There seems to be a new Trojan horse or phishing scam daily, yet cybersecurity and IT teams remain up to the challenge of familiarizing themselves with new threats. Polymorphic malware is on the rise, but it has existed for some time. What does artificial intelligence (AI) have to do with it, and how does it change the game for experts?
What is polymorphic malware?
Polymorphic malware alters a program’s code as it embeds itself into its target. It can take the form of a virus, bot and anything in between. Another method, metamorphic malware, performs similarly. However, polymorphic variants use a variable encryption key, whereas the latter does not. This is what gives this attack type its name — it constantly changes its appearance and signature, which makes it harder to isolate.
The anatomy of polymorphic malware is straightforward despite its ever-changing qualities. It has malicious code that changes shape. This is accompanied by another static code that perpetually encrypts and decrypts the malicious portion. When analysts try to find polymorphic code, they look for this unchanging aspect of the code to locate the shifting sections.
What are some modern examples of polymorphic malware?
- VIRLOCK: Infected cloud storage and connected apps by converting affected files into polymorphic malware
- URSNIF: Found its way into machines through phishing emails and malicious links
- VOBFUS: Duplicated itself on removable peripherals connected to affected hardware
How has generative AI changed the landscape?
AI in generative formats is the ideal place for polymorphic malware to flourish. AI threats are a critical concern in cybersecurity, especially when instances of tainted code have appeared from the average prompt. Amateur coders and professionals alike might expose themselves to malware if they leave what the AI generates unverified.
While AI has frequently helped generate benign code, in 2023 experts discovered it was possible to create polymorphic malware within ChatGPT. Researchers found ways to prompt the generative AI without explicitly asking for malicious content. With creative inputs, they could generate many mutations of the harmful output with little resistance.
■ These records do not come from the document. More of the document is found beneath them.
import Summits.SmoothPoincare4.SmoothPoincare4.Theorems.ConvexBisectionAcyclicBisectionExistsDualDataHandle
import Summits.SmoothPoincare4.SmoothPoincare4.Theorems.ConvexBisectionAcyclicBisectionExistsPushedPrefixPush
import HarnessLib

/-!
# The dual multi-attachment data, IVb: the closed roof shell `‖y_λ‖² ≤ 1/4`, values in `{Φ ≤ 0}`
(helper file 4b of the wave-5 brick T3b (iv) "the dual multi-attachment data `D₂` on the complement
piece `W₂`" for stub `stub_T3_dualPresentation` (T3), line `modp-braid-orbits`, crux
`ConvexBisection.AcyclicBisectionExists`, item stmt-SmoothPoincare4-10508; lead c5, worker X1)

Sequel of `…DualDataHandle.lean` (independent of files III–IV).  The assembler of the T3 node (X2) needs the
seam clause `E = j_N` at old-seam points whose dual-tube coordinates satisfy `‖y_λ‖² ≤ 1/4` NON-STRICTLY
(the boundary case `‖y_λ‖² = 1/4` corresponds to Y5's unmoved level `‖t_λ‖² = 1 - 3κ²/4`).  V5's F-top
identity `modelF_eq_dualVec_handleInversion` is stated for `3/4 < ‖x_λ‖²`; here:

* `modelF_eq_dualVec_handleInversion_of_le` — the same identity for `3/4 ≤ ‖x_λ‖² < 1` (V5's computation
  verbatim: the cut-offs are already `1` at `s = 3/4`);
* `chart_modelF_inv_eq_jN_of_le` — for a family `g` read as dual vectors (HT), `Θ_{f j} (𝓕 (α y)) = j_N (g j y)`
  for all `y ∈ T` with `‖y_λ‖² ≤ 1/4`; `extension_eq_jN_of_shallow_le` — the stretch `E` is `j_N` at every
  point all of whose tube coordinates have `‖y_λ‖² ≤ 1/4`;
* `levelFn_extension_nonpos` — the stretch takes values in `{Φ ≤ 0}` off the attaching circles.

Everything here is proved; no named facts, no definitions.

## References
* J. Milnor, *Lectures on the h-cobordism theorem* (1965), §3. [MilnorHCobordism1965]
* A. A. Kosinski, *Differential Manifolds* (1993), VI §6, (6.1). [Kosinski1993]
-/

noncomputable section

-- the prescribed namespace `Summit.<P>.<Sub>.…` duplicates `SmoothPoincare4` (P = Sub)
set_option linter.dupNamespace false

open scoped Manifold ContDiff Topology

namespace Summit.SmoothPoincare4.SmoothPoincare4.Theorems.AcyclicBisectionExists.ModpBraidOrbits

open Set Function Metric Filter Topology
open Literature.Topology.FourManifolds Literature.Topology.FourManifolds.HandleAttachingMap

/-! ### §1 F-top on the closed shell `3/4 ≤ ‖x_λ‖² < 1` -/

section Top

/-- **`𝓕 = Π ∘ α` on the CLOSED top shell**: for `x ∈ D⁴` with `3/4 ≤ ‖x_λ‖² < 1`,
`modelF a κ δ x = dualVec a κ δ (α x)` (V5's `modelF_eq_dualVec_handleInversion` with the non-strict lower
bound; the cut-offs `𝓅 = κ² s`, `q̃ = F/s` hold for `s ≥ 3/4`). [cite: Kosinski1993, VI §6] -/
theorem modelF_eq_dualVec_handleInversion_of_le {a κ δ : ℝ} (hκ : 0 < κ) (x : EuclideanSpace ℝ (Fin 4))
    (hx : ‖x‖ ≤ 1) (hs : 3 / 4 ≤ lamSq 2 x) (hs1 : lamSq 2 x < 1) :
    modelF a κ δ x =
      dualVec a κ δ (handleInversionPt (⟨x, mem_closedBall_zero_iff.2 hx⟩ :
        Metric.closedBall (0 : EuclideanSpace ℝ (Fin 4)) 1) (by show lamSq 2 x ≠ 0; linarith)
        (by show lamSq 2 x ≠ 1; exact ne_of_lt hs1)) := by
  set s := lamSq 2 x with hs_def
  have hs0 : 0 < s := by linarith
  have hs1' : 0 < 1 - s := by linarith
  have hlam : ‖lamPart x‖ = Real.sqrt s := by
    rw [← Real.sqrt_sq (norm_nonneg (lamPart x)), norm_lamPart_sq]
  set y := handleInversionPt (⟨x, mem_closedBall_zero_iff.2 hx⟩ :
      Metric.closedBall (0 : EuclideanSpace ℝ (Fin 4)) 1) (by show lamSq 2 x ≠ 0; linarith)
      (by show lamSq 2 x ≠ 1; exact ne_of_lt hs1) with hy
  have hyv : tubeVec y = handleInversion 2 x := rfl
  have hc : 0 < Real.sqrt (1 - s) / Real.sqrt s := div_pos (Real.sqrt_pos.2 hs1') (Real.sqrt_pos.2 hs0)
  have hc' : 0 ≤ Real.sqrt s / Real.sqrt (1 - s) := (div_pos (Real.sqrt_pos.2 hs0) (Real.sqrt_pos.2 hs1')).le
  have hfib : tubeFibre y = (Real.sqrt s / Real.sqrt (1 - s)) • muPart x := by
    rw [tubeFibre, hyv, muPart_handleInversion]
  have hang : (tubeAngle y : EuclideanSpace ℝ (Fin 2)) = ‖lamPart x‖⁻¹ • lamPart x := by
    rw [coe_tubeAngle, hyv, lamPart_handleInversion, norm_smul, Real.norm_of_nonneg hc.le, smul_smul,
      mul_inv, mul_assoc, mul_comm (‖lamPart x‖⁻¹), ← mul_assoc, inv_mul_cancel₀ hc.ne', one_mul]
  have hdep : tubeDepth y = s * (1 - uOf x) := by
    rw [tubeDepth, hyv, norm_handleInversion_sq hs0 hs1, uOf, sOf_eq_lamSq, ← hs_def, norm_muPart_sq]
    field_simp
    ring
  have hfib2 : ‖tubeFibre y‖ ^ 2 = s * uOf x := by
    rw [hfib, norm_smul, mul_pow, Real.norm_of_nonneg hc', div_pow, Real.sq_sqrt hs0.le,
      Real.sq_sqrt hs1'.le, uOf, sOf_eq_lamSq, ← hs_def, norm_muPart_sq]
    field_simp
  have hR : Real.sqrt (1 + gProfile a (δ * tubeDepth y) - κ ^ 2 * ‖tubeFibre y‖ ^ 2) =
      Real.sqrt (FTop a κ δ s (uOf x)) := by
    rw [hdep, hfib2]; rfl
  have hs34 : (3 : ℝ) / 4 ≤ sOf x := by rw [sOf_eq_lamSq]; exact hs
  have hs14 : (1 : ℝ) / 4 ≤ sOf x := by linarith
  have hp : Real.sqrt (pFun κ (sOf x) / (1 - sOf x)) = κ * (Real.sqrt s / Real.sqrt (1 - s)) := by
    have : pFun κ (sOf x) / (1 - sOf x) = (κ * (Real.sqrt s / Real.sqrt (1 - s))) ^ 2 := by
      rw [pFun_of_ge κ hs14, sOf_eq_lamSq, ← hs_def, mul_pow, div_pow, Real.sq_sqrt hs0.le,
        Real.sq_sqrt hs1'.le]
      ring
    rw [this, Real.sqrt_sq (mul_nonneg hκ.le hc')]
  have hq : Real.sqrt (qTilde a κ δ (sOf x) (uOf x)) = Real.sqrt (FTop a κ δ s (uOf x)) * ‖lamPart x‖⁻¹ := by
    rw [qTilde_of_ge a κ δ hs34, sOf_eq_lamSq, ← hs_def, Real.sqrt_div' _ hs0.le, hlam, div_eq_mul_inv]
  rw [modelF, dualVec, hR, hfib, hang, smul_smul, lamEmbed_smul, muEmbed_smul, smul_smul, hp, hq]

end Top

/-! ### §2 The stretch on the closed roof shells; values in `{Φ ≤ 0}` -/

section Shallow

variable {B : Type} [TopologicalSpace B] [T2Space B] [ChartedSpace (EuclideanHalfSpace 4) B]
  {ι : Type} [Finite ι] {h : ι → HandleAttachingMap 3 2 B}
  {X : Type} [TopologicalSpace X] [ChartedSpace (EuclideanHalfSpace 4) X] [IsManifold (𝓡∂ 4) ∞ X]
  (D : MultiAttachmentData h (𝓡∂ 4) X) {ι' : Type} (f : ι' → ι) {bX : BoundaryData (𝓡∂ 4) X (𝓡 3)}
  {W : Type} [TopologicalSpace W] [ChartedSpace (EuclideanHalfSpace 4) W]
  [IsManifold (𝓡∂ 4) ∞ W] {bW : BoundaryData (𝓡∂ 4) W (𝓡 3)} [Nonempty bX.carrier]
  (G : BoundaryGlueData bX bW) {a κ δ : ℝ} (g : ι' → HandleAttachingMap 3 2 W)

/-- **On the closed roof shell the tube piece IS the attaching map read in `M'`**: for `y ∈ T` with
`‖y_λ‖² ≤ 1/4` and a family `g` read as dual vectors (HT), `Θ_{f j} (𝓕 (α y)) = j_N (g j y)`.
[cite: MilnorHCobordism1965, §3] -/
theorem chart_modelF_inv_eq_jN_of_le (hκ : 0 < κ)
    (hT : ∀ (j : ι') (y : ↥(handleTube 3 2)), gluedHandleChart D (f j) G a (dualVec a κ δ y) = G.jN ((g j).toFun y))
    (j : ι') (y : ↥(handleTube 3 2))
    (hy : lamSq 2 (((y : closedBall (0 : EuclideanSpace ℝ (Fin 4)) 1) : EuclideanSpace ℝ (Fin 4))) ≤ 1 / 4) :
    gluedHandleChart D (f j) G a (modelF a κ δ
        (handleInversion 2 (((y : closedBall (0 : EuclideanSpace ℝ (Fin 4)) 1) : EuclideanSpace ℝ (Fin 4))))) =
      G.jN ((g j).toFun y) := by
  have hy1 : lamSq 2 (((y : closedBall (0 : EuclideanSpace ℝ (Fin 4)) 1) : EuclideanSpace ℝ (Fin 4))) ≠ 1 := by
    intro h1; rw [h1] at hy; norm_num at hy
  obtain ⟨hx1, hxs, h0, -⟩ := tube_inv_mem y hy1
  set x := handleInversion 2 (((y : closedBall (0 : EuclideanSpace ℝ (Fin 4)) 1) : EuclideanSpace ℝ (Fin 4))) with hx
  have hs : 3 / 4 ≤ lamSq 2 x := by rw [hxs]; linarith
  have hs1 : lamSq 2 x < 1 := by rw [hxs]; linarith
  rw [modelF_eq_dualVec_handleInversion_of_le hκ x hx1 hs hs1]
  have hyy : handleInversionPt (⟨x, mem_closedBall_zero_iff.2 hx1⟩ : closedBall (0 : EuclideanSpace ℝ (Fin 4)) 1)
      (by show lamSq 2 x ≠ 0; linarith) (by show lamSq 2 x ≠ 1; exact ne_of_lt hs1) = y := by
    apply Subtype.ext; apply Subtype.ext
    rw [coe_coe_handleInversionPt]
    exact handleInversion_handleInversion h0 (by linarith)
  rw [hyy, hT]

/-- **`E = j_N` at every point all of whose tube coordinates have `‖y_λ‖² ≤ 1/4`** (in particular at every
point off the tubes). [cite: MilnorHCobordism1965, §3] -/
theorem extension_eq_jN_of_shallow_le (hκ : 0 < κ)
    (hT : ∀ (j : ι') (y : ↥(handleTube 3 2)), gluedHandleChart D (f j) G a (dualVec a κ δ y) = G.jN ((g j).toFun y))
    {E : W → G.d₂.Glued}
    (hE1 : ∀ w, (∀ (j : ι') (y : ↥(handleTube 3 2)), (g j).toFun y ≠ w) → E w = G.jN w)
    (hE2 : ∀ (j : ι') (y : ↥(handleTube 3 2)),
      lamSq 2 (((y : closedBall (0 : EuclideanSpace ℝ (Fin 4)) 1) : EuclideanSpace ℝ (Fin 4))) ≠ 1 →
      E ((g j).toFun y) = gluedHandleChart D (f j) G a (modelF a κ δ
        (handleInversion 2 (((y : closedBall (0 : EuclideanSpace ℝ (Fin 4)) 1) : EuclideanSpace ℝ (Fin 4))))))
    {w : W} (hw : ∀ (j : ι') (y : ↥(handleTube 3 2)), (g j).toFun y = w →
      lamSq 2 (((y : closedBall (0 : EuclideanSpace ℝ (Fin 4)) 1) : EuclideanSpace ℝ (Fin 4))) ≤ 1 / 4) :
    E w = G.jN w := by
  by_cases hex : ∃ (j : ι') (y : ↥(handleTube 3 2)), (g j).toFun y = w
  · obtain ⟨j, y, rfl⟩ := hex
    have hy := hw j y rfl
    have hy1 : lamSq 2 (((y : closedBall (0 : EuclideanSpace ℝ (Fin 4)) 1) : EuclideanSpace ℝ (Fin 4))) ≠ 1 := by
      intro h1; rw [h1] at hy; norm_num at hy
    rw [hE2 j y hy1]
    exact chart_modelF_inv_eq_jN_of_le D f G g hκ hT j y hy
  · push Not at hex
    exact hE1 w hex

variable [CompactSpace X] [T2Space X] [T2Space W] [CompactSpace W] [Finite ι'] (col : (BoundaryManifold.boundaryData 3 W).Collar)

/-- **The stretch takes values in the complement piece `{Φ ≤ 0}`** off the attaching circles.
[cite: Milnor1963, Thm. 3.1] -/
theorem levelFn_extension_nonpos (ha : 0 < a) (hf : Injective f) (hCM : ∀ j, CollarAdapted D (f j) G a)
    (hκ : 0 < κ) (hκ2 : κ ≤ 1 / 2) (hκ1 : κ ≤ 1) (hδ : 0 < δ) (hδ2 : δ ≤ 1 / 2) (haδ : a * δ ≤ 1 / 5)
    (hcol : ∀ (w : (BoundaryManifold.boundaryData 3 W).carrier) (x : bW.carrier),
      (BoundaryManifold.boundaryData 3 W).incl w = bW.incl x →
      ∀ t : Set.Icc (0 : ℝ) 1, col.toFun (w, t) = G.CN.toFun x ((t : ℝ) / (2 - t)))
    (hdisj : Pairwise fun i j => Disjoint (range (g i).toFun) (range (g j).toFun)) {E : W → G.d₂.Glued}
    (hE1 : ∀ w, (∀ (j : ι') (y : ↥(handleTube 3 2)), (g j).toFun y ≠ w) → E w = G.jN w)
    (hE2 : ∀ (j : ι') (y : ↥(handleTube 3 2)),
      lamSq 2 (((y : closedBall (0 : EuclideanSpace ℝ (Fin 4)) 1) : EuclideanSpace ℝ (Fin 4))) ≠ 1 →
      E ((g j).toFun y) = gluedHandleChart D (f j) G a (modelF a κ δ
        (handleInversion 2 (((y : closedBall (0 : EuclideanSpace ℝ (Fin 4)) 1) : EuclideanSpace ℝ (Fin 4))))))
    (w : ↥(coresComplement g)) : levelFn D f G a κ δ (E w) ≤ 0 := by
  by_cases hex : ∃ (j : ι') (y : ↥(handleTube 3 2)), (g j).toFun y = (w : W)
  · obtain ⟨j, y, hy⟩ := hex
    have hy1 : lamSq 2 (((y : closedBall (0 : EuclideanSpace ℝ (Fin 4)) 1) : EuclideanSpace ℝ (Fin 4))) ≠ 1 :=
      (apply_mem_coresComplement_iff hdisj j y).1 (hy ▸ w.2)
    rw [← hy, hE2 j y hy1]
    obtain ⟨hx1, hxs, h0, -⟩ := tube_inv_mem y hy1
    exact levelFn_gluedHandleChart_nonpos D f G ha hf hCM hκ hκ2 hκ1 hδ hδ2 col hcol j
      (modelF_mem_chartDom ha hκ hκ2 hδ hδ2 haδ hx1 (by rw [sOf_eq_lamSq, hxs]; linarith)).1
  · push Not at hex
    rw [hE1 w hex]
    exact levelFn_jN_nonpos D f G ha hf hCM hκ hκ2 hδ hδ2 _


end Shallow

/-- **Registered helper `helper_modelF_eq_dualVec_of_le` (brick T3b (iv), sub-goal of
`stub_T3_dualPresentation`, wave 5, lead c5): on the CLOSED top shell `3/4 ≤ ‖x_λ‖² < 1` the model of the
dual handle embedding IS Kosinski's identification** — `modelF a κ δ x = dualVec a κ δ y` whenever
`y ∈ T` is the inverted point `α x` (non-strict version of V5's `helper_modelF_eq_dualVec`, needed for the
seam clause of the dual presentation at the boundary level `‖y_λ‖² = 1/4`). [cite: Kosinski1993, VI §6] -/
theorem helper_modelF_eq_dualVec_of_le : ∀ {a κ δ : ℝ}, 0 < κ → ∀ (x : EuclideanSpace ℝ (Fin 4)), ‖x‖ ≤ 1 → 3 / 4 ≤ Literature.Topology.FourManifolds.lamSq 2 x → Literature.Topology.FourManifolds.lamSq 2 x < 1 → ∀ (y : ↥(Literature.Topology.FourManifolds.handleTube 3 2)), Literature.Topology.FourManifolds.tubeVec y = Literature.Topology.FourManifolds.handleInversion 2 x → Summit.SmoothPoincare4.SmoothPoincare4.Theorems.AcyclicBisectionExists.ModpBraidOrbits.modelF a κ δ x = Summit.SmoothPoincare4.SmoothPoincare4.Theorems.AcyclicBisectionExists.ModpBraidOrbits.dualVec a κ δ y := by
  intro a κ δ hκ x hx hs hs1 y hy
  have : y = handleInversionPt (⟨x, mem_closedBall_zero_iff.2 hx⟩ :
      Metric.closedBall (0 : EuclideanSpace ℝ (Fin 4)) 1) (by show lamSq 2 x ≠ 0; linarith)
      (by show lamSq 2 x ≠ 1; exact ne_of_lt hs1) := Subtype.ext (Subtype.ext hy)
  rw [this]
  exact modelF_eq_dualVec_handleInversion_of_le hκ x hx hs hs1

end Summit.SmoothPoincare4.SmoothPoincare4.Theorems.AcyclicBisectionExists.ModpBraidOrbits

end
The testing made people realize it was simple to disguise exploitative and dangerous prompts if delivered in an unusual order or by asking for code in an unintuitive combination. Other researchers took this a step further and created a proof of concept called BlackMamba to reveal how generative AI promotes polymorphic malware spread.
BlackMamba communicates with OpenAI’s API in a way that makes it hard to detect its intentions. Then, it generates a keylogger to poison the targeted user’s keystrokes in an unexpected place — Microsoft Teams. This was the application testers used to see how easy it would be to extract information through messaging sources, and it was successful without setting off any alerts. The proof of concept shows how cybercriminals could create an automated cycle of polymorphic malware output.
How can analysts defend against polymorphic malware?
Analysts can respond to polymorphic malware with common defensive strategies and a few more curated for this specific threat variant.
Use malware detection tools
Different software is available to help automate incident response and malware detection. Typically, they have three analysis tools, including static, dynamic and hybrid versions. Each has a specialty, including scrubbing filenames or reverse-engineering malicious software. Many programs offer behavior-based detection identification, scanning users and their interactions to find anomalies the software could deem curious.
Employ least-privilege and zero-trust architecture (ZTA)
ZTA often incorporates least-privilege practices to minimize access to secure networks. The ZTA mentality that no unauthorized user should have immediate entry is amplified by practical strategies, such as role-based controls, to limit people in what data they have access to. Business-critical systems and sensitive information must stay behind digital doors with only a handful or a single person with the key.
Leverage endpoint detection and response (EDR)
EDR analyzes specific devices, or the endpoints, in real time. EDR provides constant monitoring, identifying threat types and their frequencies. It keeps records of each attempt in secure logs so analysts can research each instance. EDR expands the team’s awareness of attack scopes and varieties.
Maintain updates
Many breaches occur because hackers find backdoors and vulnerabilities in antiquated software or neglected systems. Around 91% of companies have vulnerable applications, and 57% of those issues are never fixed.
Teams should regularly update as many assets as possible so they have the best chance of staying secure against polymorphic malware. Teams can also research third-party providers to see what they are doing to service their products and if it is enough to meet the security standards of the users.
Adapting to adaptive malware
Polymorphic malware is resourceful and malleable, changing with its environment to permeate as much into a system as possible. However, analysts and organizations must be equally savvy against these threats. Especially with generative AI, they will only become sneakier and more difficult to recover from if they find a vulnerability. Begin implementing measures today to defend against these unique threats before one appears as a surprise.